The problem is that cut seems to chose the interval before formatting (rounding) the cut points. This leads to the inconsistent behaviour in the example that it chooses the second interval but would have chosen the first interval according to the given cut point (which can be seen in the last line).

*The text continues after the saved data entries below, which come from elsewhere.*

include hd in
/-- **HEAD — THE TORUS-ENTRY LETTER (α) AND THE IWASAWA READING OF (c) AT AN INERT GOOD PLACE, in the S8 chain's base coordinates.**  `v` a finite place of `L⁺`
UNRAMIFIED in `L`, NON-SPLIT (`w ∣ v`, `c • w = w`), `|2|_v = 1`, `δ` a `w`-unit; `p = (a, b, t) ∈ L⁺_v³`, `X(p) = Ψ_v(a, b)`, `Z(p) = ι t·δ − ½ X σX`,
`Q_v(p) = ∏_{w'∣v} max(1, ‖X_{w'}‖, ‖Z_{w'}‖)` (★ `K2E1IntertwiningLocalMeanCMU3` bytes), `w₀ ∈ U(Φ₃)(L⁺_v)` the element of matrix `Φ₃`, `u(p) = u(X(p), Z(p))` (any element with that
matrix, `exists_heis_of_corner`).  THEN there is a torus-entry function `α : L⁺_v³ → L_w^×` (`α(p) = σ(Z(p))_w⁻¹` off the unit shell) with
(α) `‖α(p)‖_w · Q_v(p) = 1` whenever `Q_v(p) > 1` — the letter `hα` of ★ `K2E1ChiLocalWeightShellU3.shell_nonsplit_of_torusEntry`, byte for byte;
(c-off) whenever `Q_v(p) > 1`: `w₀ · u(p) = b · k`, `b ∈ B(L⁺_v)`, `k ∈ K_v`, with `(b₀₀)_w = α(p)` — so a `K_v`-spherical, `(B, χ)`-equivariant `φ` has `φ(w₀ u(p)) = χ(proj b)·φ(1)`, first
coordinate of `proj b` read at `w` equal to `α(p)` (★ `coe_torusEntry_proj_borelTriple`);
(c-on) whenever `Q_v(p) = 1`: `w₀ · u(p) ∈ K_v` (so `φ(w₀ u(p)) = φ(1)`: the weight is `1` on the unit shell, letter `hω1`).
[cite: Rogawski1990, §4.5 p. 45; §1.10 p. 9] [cite: Casselman1980, §3] [cite: MoeglinWaldspurger1995, II.1.6] -/
theorem exists_torusEntry_iwasawa_letters (hunr : Algebra.IsUnramifiedIn (𝓞 L) v.asIdeal) (hw : IsCMField.complexConj L • w.1 = w.1)
    (h2 : Valued.v (2 : v.adicCompletion ↥(maximalRealSubfield L)) = 1) (hδu : Valued.v (algebraMap L (LocalRing L v) δ w) = 1)
    {w₀ : ↥(unitaryGroupOfForm (conjLocal L (IsCMField.complexConj L) v) (cmLocalForm L 3 v))}
    (hw₀ : (w₀ : GL (Fin 3) (LocalRing L v)).val = !![(0 : LocalRing L v), 0, 1; 0, 1, 0; 1, 0, 0]) :
    ∃ α : (Fin 3 → v.adicCompletion ↥(maximalRealSubfield L)) → (w.1.adicCompletion L)ˣ,
      (∀ p : Fin 3 → v.adicCompletion ↥(maximalRealSubfield L),
        1 < (∏ w' : PlacesOver L v, max 1 (max ((normAbs (w'.1.adicCompletion L) (quadraticLocalEquiv L v (IsCMField.complexConj L) hcδ hδ (p 0, p 1) w') : ℝ≥0) : ℝ)
            ((normAbs (w'.1.adicCompletion L) ((toLocalRing L v (p 2) * algebraMap L (LocalRing L v) δ -
              toLocalRing L v 2⁻¹ * (quadraticLocalEquiv L v (IsCMField.complexConj L) hcδ hδ (p 0, p 1) *
                conjLocal L (IsCMField.complexConj L) v (quadraticLocalEquiv L v (IsCMField.complexConj L) hcδ hδ (p 0, p 1)))) w') : ℝ≥0) : ℝ))) →
        ((normAbs (w.1.adicCompletion L) (α p : w.1.adicCompletion L) : ℝ≥0) : ℝ) *
          (∏ w' : PlacesOver L v, max 1 (max ((normAbs (w'.1.adicCompletion L) (quadraticLocalEquiv L v (IsCMField.complexConj L) hcδ hδ (p 0, p 1) w') : ℝ≥0) : ℝ)
            ((normAbs (w'.1.adicCompletion L) ((toLocalRing L v (p 2) * algebraMap L (LocalRing L v) δ -
              toLocalRing L v 2⁻¹ * (quadraticLocalEquiv L v (IsCMField.complexConj L) hcδ hδ (p 0, p 1) *
                conjLocal L (IsCMField.complexConj L) v (quadraticLocalEquiv L v (IsCMField.complexConj L) hcδ hδ (p 0, p 1)))) w') : ℝ≥0) : ℝ))) = 1) ∧
      (∀ p : Fin 3 → v.adicCompletion ↥(maximalRealSubfield L),
        1 < (∏ w' : PlacesOver L v, max 1 (max ((normAbs (w'.1.adicCompletion L) (quadraticLocalEquiv L v (IsCMField.complexConj L) hcδ hδ (p 0, p 1) w') : ℝ≥0) : ℝ)
            ((normAbs (w'.1.adicCompletion L) ((toLocalRing L v (p 2) * algebraMap L (LocalRing L v) δ -
              toLocalRing L v 2⁻¹ * (quadraticLocalEquiv L v (IsCMField.complexConj L) hcδ hδ (p 0, p 1) *
                conjLocal L (IsCMField.complexConj L) v (quadraticLocalEquiv L v (IsCMField.complexConj L) hcδ hδ (p 0, p 1)))) w') : ℝ≥0) : ℝ))) →
        ∀ n : ↥(unitaryGroupOfForm (conjLocal L (IsCMField.complexConj L) v) (cmLocalForm L 3 v)),
          (n : GL (Fin 3) (LocalRing L v)).val = !![1, quadraticLocalEquiv L v (IsCMField.complexConj L) hcδ hδ (p 0, p 1),
              toLocalRing L v (p 2) * algebraMap L (LocalRing L v) δ -
                toLocalRing L v 2⁻¹ * (quadraticLocalEquiv L v (IsCMField.complexConj L) hcδ hδ (p 0, p 1) * conjLocal L (IsCMField.complexConj L) v (quadraticLocalEquiv L v (IsCMField.complexConj L) hcδ hδ (p 0, p 1)));
              0, 1, -conjLocal L (IsCMField.complexConj L) v (quadraticLocalEquiv L v (IsCMField.complexConj L) hcδ hδ (p 0, p 1)); 0, 0, 1] →
          ∃ b k : ↥(unitaryGroupOfForm (conjLocal L (IsCMField.complexConj L) v) (cmLocalForm L 3 v)),
            b ∈ borelU (conjLocal L (IsCMField.complexConj L) v) (cmLocalForm L 3 v) ∧
            k ∈ cmLocalIntegralLevel L 3 (Matrix.of fun i j : Fin 3 => if i.val + j.val + 1 = 3 then (1 : L) else 0) v ∧
            w₀ * n = b * k ∧ (b : GL (Fin 3) (LocalRing L v)).val 0 0 w = (α p : w.1.adicCompletion L)) ∧
      (∀ p : Fin 3 → v.adicCompletion ↥(maximalRealSubfield L),
        (∏ w' : PlacesOver L v, max 1 (max ((normAbs (w'.1.adicCompletion L) (quadraticLocalEquiv L v (IsCMField.complexConj L) hcδ hδ (p 0, p 1) w') : ℝ≥0) : ℝ)
            ((normAbs (w'.1.adicCompletion L) ((toLocalRing L v (p 2) * algebraMap L (LocalRing L v) δ -
              toLocalRing L v 2⁻¹ * (quadraticLocalEquiv L v (IsCMField.complexConj L) hcδ hδ (p 0, p 1) *
                conjLocal L (IsCMField.complexConj L) v (quadraticLocalEquiv L v (IsCMField.complexConj L) hcδ hδ (p 0, p 1)))) w') : ℝ≥0) : ℝ))) = 1 →
        ∀ n : ↥(unitaryGroupOfForm (conjLocal L (IsCMField.complexConj L) v) (cmLocalForm L 3 v)),
          (n : GL (Fin 3) (LocalRing L v)).val = !![1, quadraticLocalEquiv L v (IsCMField.complexConj L) hcδ hδ (p 0, p 1),
              toLocalRing L v (p 2) * algebraMap L (LocalRing L v) δ -
                toLocalRing L v 2⁻¹ * (quadraticLocalEquiv L v (IsCMField.complexConj L) hcδ hδ (p 0, p 1) * conjLocal L (IsCMField.complexConj L) v (quadraticLocalEquiv L v (IsCMField.complexConj L) hcδ hδ (p 0, p 1)));
              0, 1, -conjLocal L (IsCMField.complexConj L) v (quadraticLocalEquiv L v (IsCMField.complexConj L) hcδ hδ (p 0, p 1)); 0, 0, 1] →
          w₀ * n ∈ cmLocalIntegralLevel L 3 (Matrix.of fun i j : Fin 3 => if i.val + j.val + 1 = 3 then (1 : L) else 0) v) := by
  classical
  haveI : Algebra.IsQuadraticExtension ↥(maximalRealSubfield L) L := IsCMField.isQuadraticExtension L
  have hv : ∀ y : LocalRing L v, Valued.v (conjLocal L (IsCMField.complexConj L) v y w) = Valued.v (y w) := valued_conjLocal_apply_of_smul_eq L v w hw
  have hn' : ∀ y : LocalRing L v, normAbs (w.1.adicCompletion L) (conjLocal L (IsCMField.complexConj L) v y w) = normAbs (w.1.adicCompletion L) (y w) := fun y =>
    le_antisymm ((normAbs_le_normAbs_iff_valued w.1 _ _).2 (hv y).le) ((normAbs_le_normAbs_iff_valued w.1 _ _).2 (hv y).ge)
  -- the torus-entry function: `σ(Z(p))_w⁻¹` where that is a unit, `1` elsewhere (only the off-shell values are ever read)
  refine ⟨fun p => if h : conjLocal L (IsCMField.complexConj L) v (toLocalRing L v (p 2) * algebraMap L (LocalRing L v) δ -
      toLocalRing L v 2⁻¹ * (quadraticLocalEquiv L v (IsCMField.complexConj L) hcδ hδ (p 0, p 1) * conjLocal L (IsCMField.complexConj L) v (quadraticLocalEquiv L v (IsCMField.complexConj L) hcδ hδ (p 0, p 1)))) w = 0
      then 1 else Units.mk0 _ (inv_ne_zero h), fun p hQ => ?_, fun p hQ n hn => ?_, fun p hQ n hn => ?_⟩
  · -- (α): `‖σ(Z)_w⁻¹‖ · Q = ‖Z_w‖⁻¹ · ‖Z_w‖ = 1`
    obtain ⟨hZ1, -, hQZ⟩ := localHeight_eq_normAbs_corner_of_one_lt L hcδ hδ hd v w hunr hw h2 hδu p hQ
    have hne : conjLocal L (IsCMField.complexConj L) v (toLocalRing L v (p 2) * algebraMap L (LocalRing L v) δ -
        toLocalRing L v 2⁻¹ * (quadraticLocalEquiv L v (IsCMField.complexConj L) hcδ hδ (p 0, p 1) * conjLocal L (IsCMField.complexConj L) v (quadraticLocalEquiv L v (IsCMField.complexConj L) hcδ hδ (p 0, p 1)))) w ≠ 0 := by
      intro h0
      have := hv (toLocalRing L v (p 2) * algebraMap L (LocalRing L v) δ -
        toLocalRing L v 2⁻¹ * (quadraticLocalEquiv L v (IsCMField.complexConj L) hcδ hδ (p 0, p 1) * conjLocal L (IsCMField.complexConj L) v (quadraticLocalEquiv L v (IsCMField.complexConj L) hcδ hδ (p 0, p 1))))
      rw [h0, Valuation.map_zero] at this
      exact absurd hZ1 (by rw [← this]; exact not_le.2 zero_lt_one)
    dsimp only
    rw [dif_neg hne, Units.val_mk0, map_inv₀, hn', hQZ, NNReal.coe_inv, inv_mul_cancel₀]
    exact ne_of_gt (lt_trans zero_lt_one (by rw [← hQZ]; exact hQ))
  · -- (c-off): FILE 1 §2 in the regime `1 ≤ |Z_w|`, `|X_w| ≤ |Z_w|`
    obtain ⟨hZ1, hXZ, -⟩ := localHeight_eq_normAbs_corner_of_one_lt L hcδ hδ hd v w hunr hw h2 hδu p hQ
    obtain ⟨b, k, hbB, hkK, hwn, hb⟩ := exists_borel_mul_integral_eq_weylLong_mul_of_nonsplit L v w hw hw₀ hn hZ1 hXZ
    have hne : conjLocal L (IsCMField.complexConj L) v (toLocalRing L v (p 2) * algebraMap L (LocalRing L v) δ -
        toLocalRing L v 2⁻¹ * (quadraticLocalEquiv L v (IsCMField.complexConj L) hcδ hδ (p 0, p 1) * conjLocal L (IsCMField.complexConj L) v (quadraticLocalEquiv L v (IsCMField.complexConj L) hcδ hδ (p 0, p 1)))) w ≠ 0 := by
      intro h0
      have := hv (toLocalRing L v (p 2) * algebraMap L (LocalRing L v) δ -
        toLocalRing L v 2⁻¹ * (quadraticLocalEquiv L v (IsCMField.complexConj L) hcδ hδ (p 0, p 1) * conjLocal L (IsCMField.complexConj L) v (quadraticLocalEquiv L v (IsCMField.complexConj L) hcδ hδ (p 0, p 1))))
      rw [h0, Valuation.map_zero] at this
      exact absurd hZ1 (by rw [← this]; exact not_le.2 zero_lt_one)
    refine ⟨b, k, hbB, hkK, hwn, ?_⟩
    dsimp only
    rw [hb, dif_neg hne, Units.val_mk0]
    rfl
  · -- (c-on): `u(p) ∈ K_v` and `w₀ ∈ K_v`
    obtain ⟨hX1, hZ1⟩ := valued_le_one_of_localHeight_eq_one L hcδ hδ v w hw p hQ
    exact Subgroup.mul_mem _ (antidiag_mem_integralLevel L v hw₀) (heis_mem_integralLevel_of_valued_le_one L v w hw hn hX1 hZ1)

This is a problem for me because I have two functions in my package: One is calculating the cut points and the second is determining the right intervals where to put new data points. In the example above the same data point is put into the second interval in the first function but into the first interval in the second function - displaying the exact same cut points! That can lead to some strange behaviour in my package!

My question
Is this a known issue? And if yes are there any workarounds? Thank you

Edit
I know that you can change the number of decimal places with dig.lab yet the same problem would occur if you had cut points with more decimal places. The above example is just a demonstration of a more general problem!

vonjd
  • 4,202
  • 3
  • 44
  • 68
  • 1
    Do you want more digits for the cutpoints? That would be `cut(x, c(0, 0.2315, 10), dig.lab = 4)`. – lukeA Jun 18 '16 at 17:06
  • @lukeA: I know, yet the same problem would occur one decimal place further down when you had a number with more decimal places as the cutpoint. The above is just an illustrative example! – vonjd Jun 18 '16 at 17:09
  • @lukeA: Please see my edit. – vonjd Jun 18 '16 at 17:12
  • 1
    As lukeA points out, `cut` is using the correct point for partitioning. However, the print out is rounding. One fix for this if you are building functions for other users is to include a "dig.labs" argument in your function that will allow the user to choose the precision of the printed intervals. – lmo Jun 18 '16 at 17:13
  • @lmo: Thank you. Unfortunately this would not solve my problem because the cutpoints that are printed are used in my function No. 2 to chose the right interval and then again the wrong ones will be chosen in those unfortunate cases (see also my edit). – vonjd Jun 18 '16 at 17:18
  • Since you are setting the cutpoints, can you grab these separately? – Richard Telford Jun 18 '16 at 17:26
  • @RichardTelford: Yes, I think I found a way myself by having a look at the source code of `cut.default` - see my answer. – vonjd Jun 18 '16 at 17:30

1 Answers1

0

I just had a look at the source code of cut.default and I think one workaround would be to apply the same formatting that is applied on the printout on the breaks before calling the cut function:

breaks <- as.numeric(formatC(0 + c(0, 0.2315, 10), digits = 3, width = 1L))
cut(x, breaks = breaks)
## [1] (0,0.232]
## Levels: (0,0.232] (0.232,10]

Then at least everything is consistent (so in this case the first interval is chosen in both cases).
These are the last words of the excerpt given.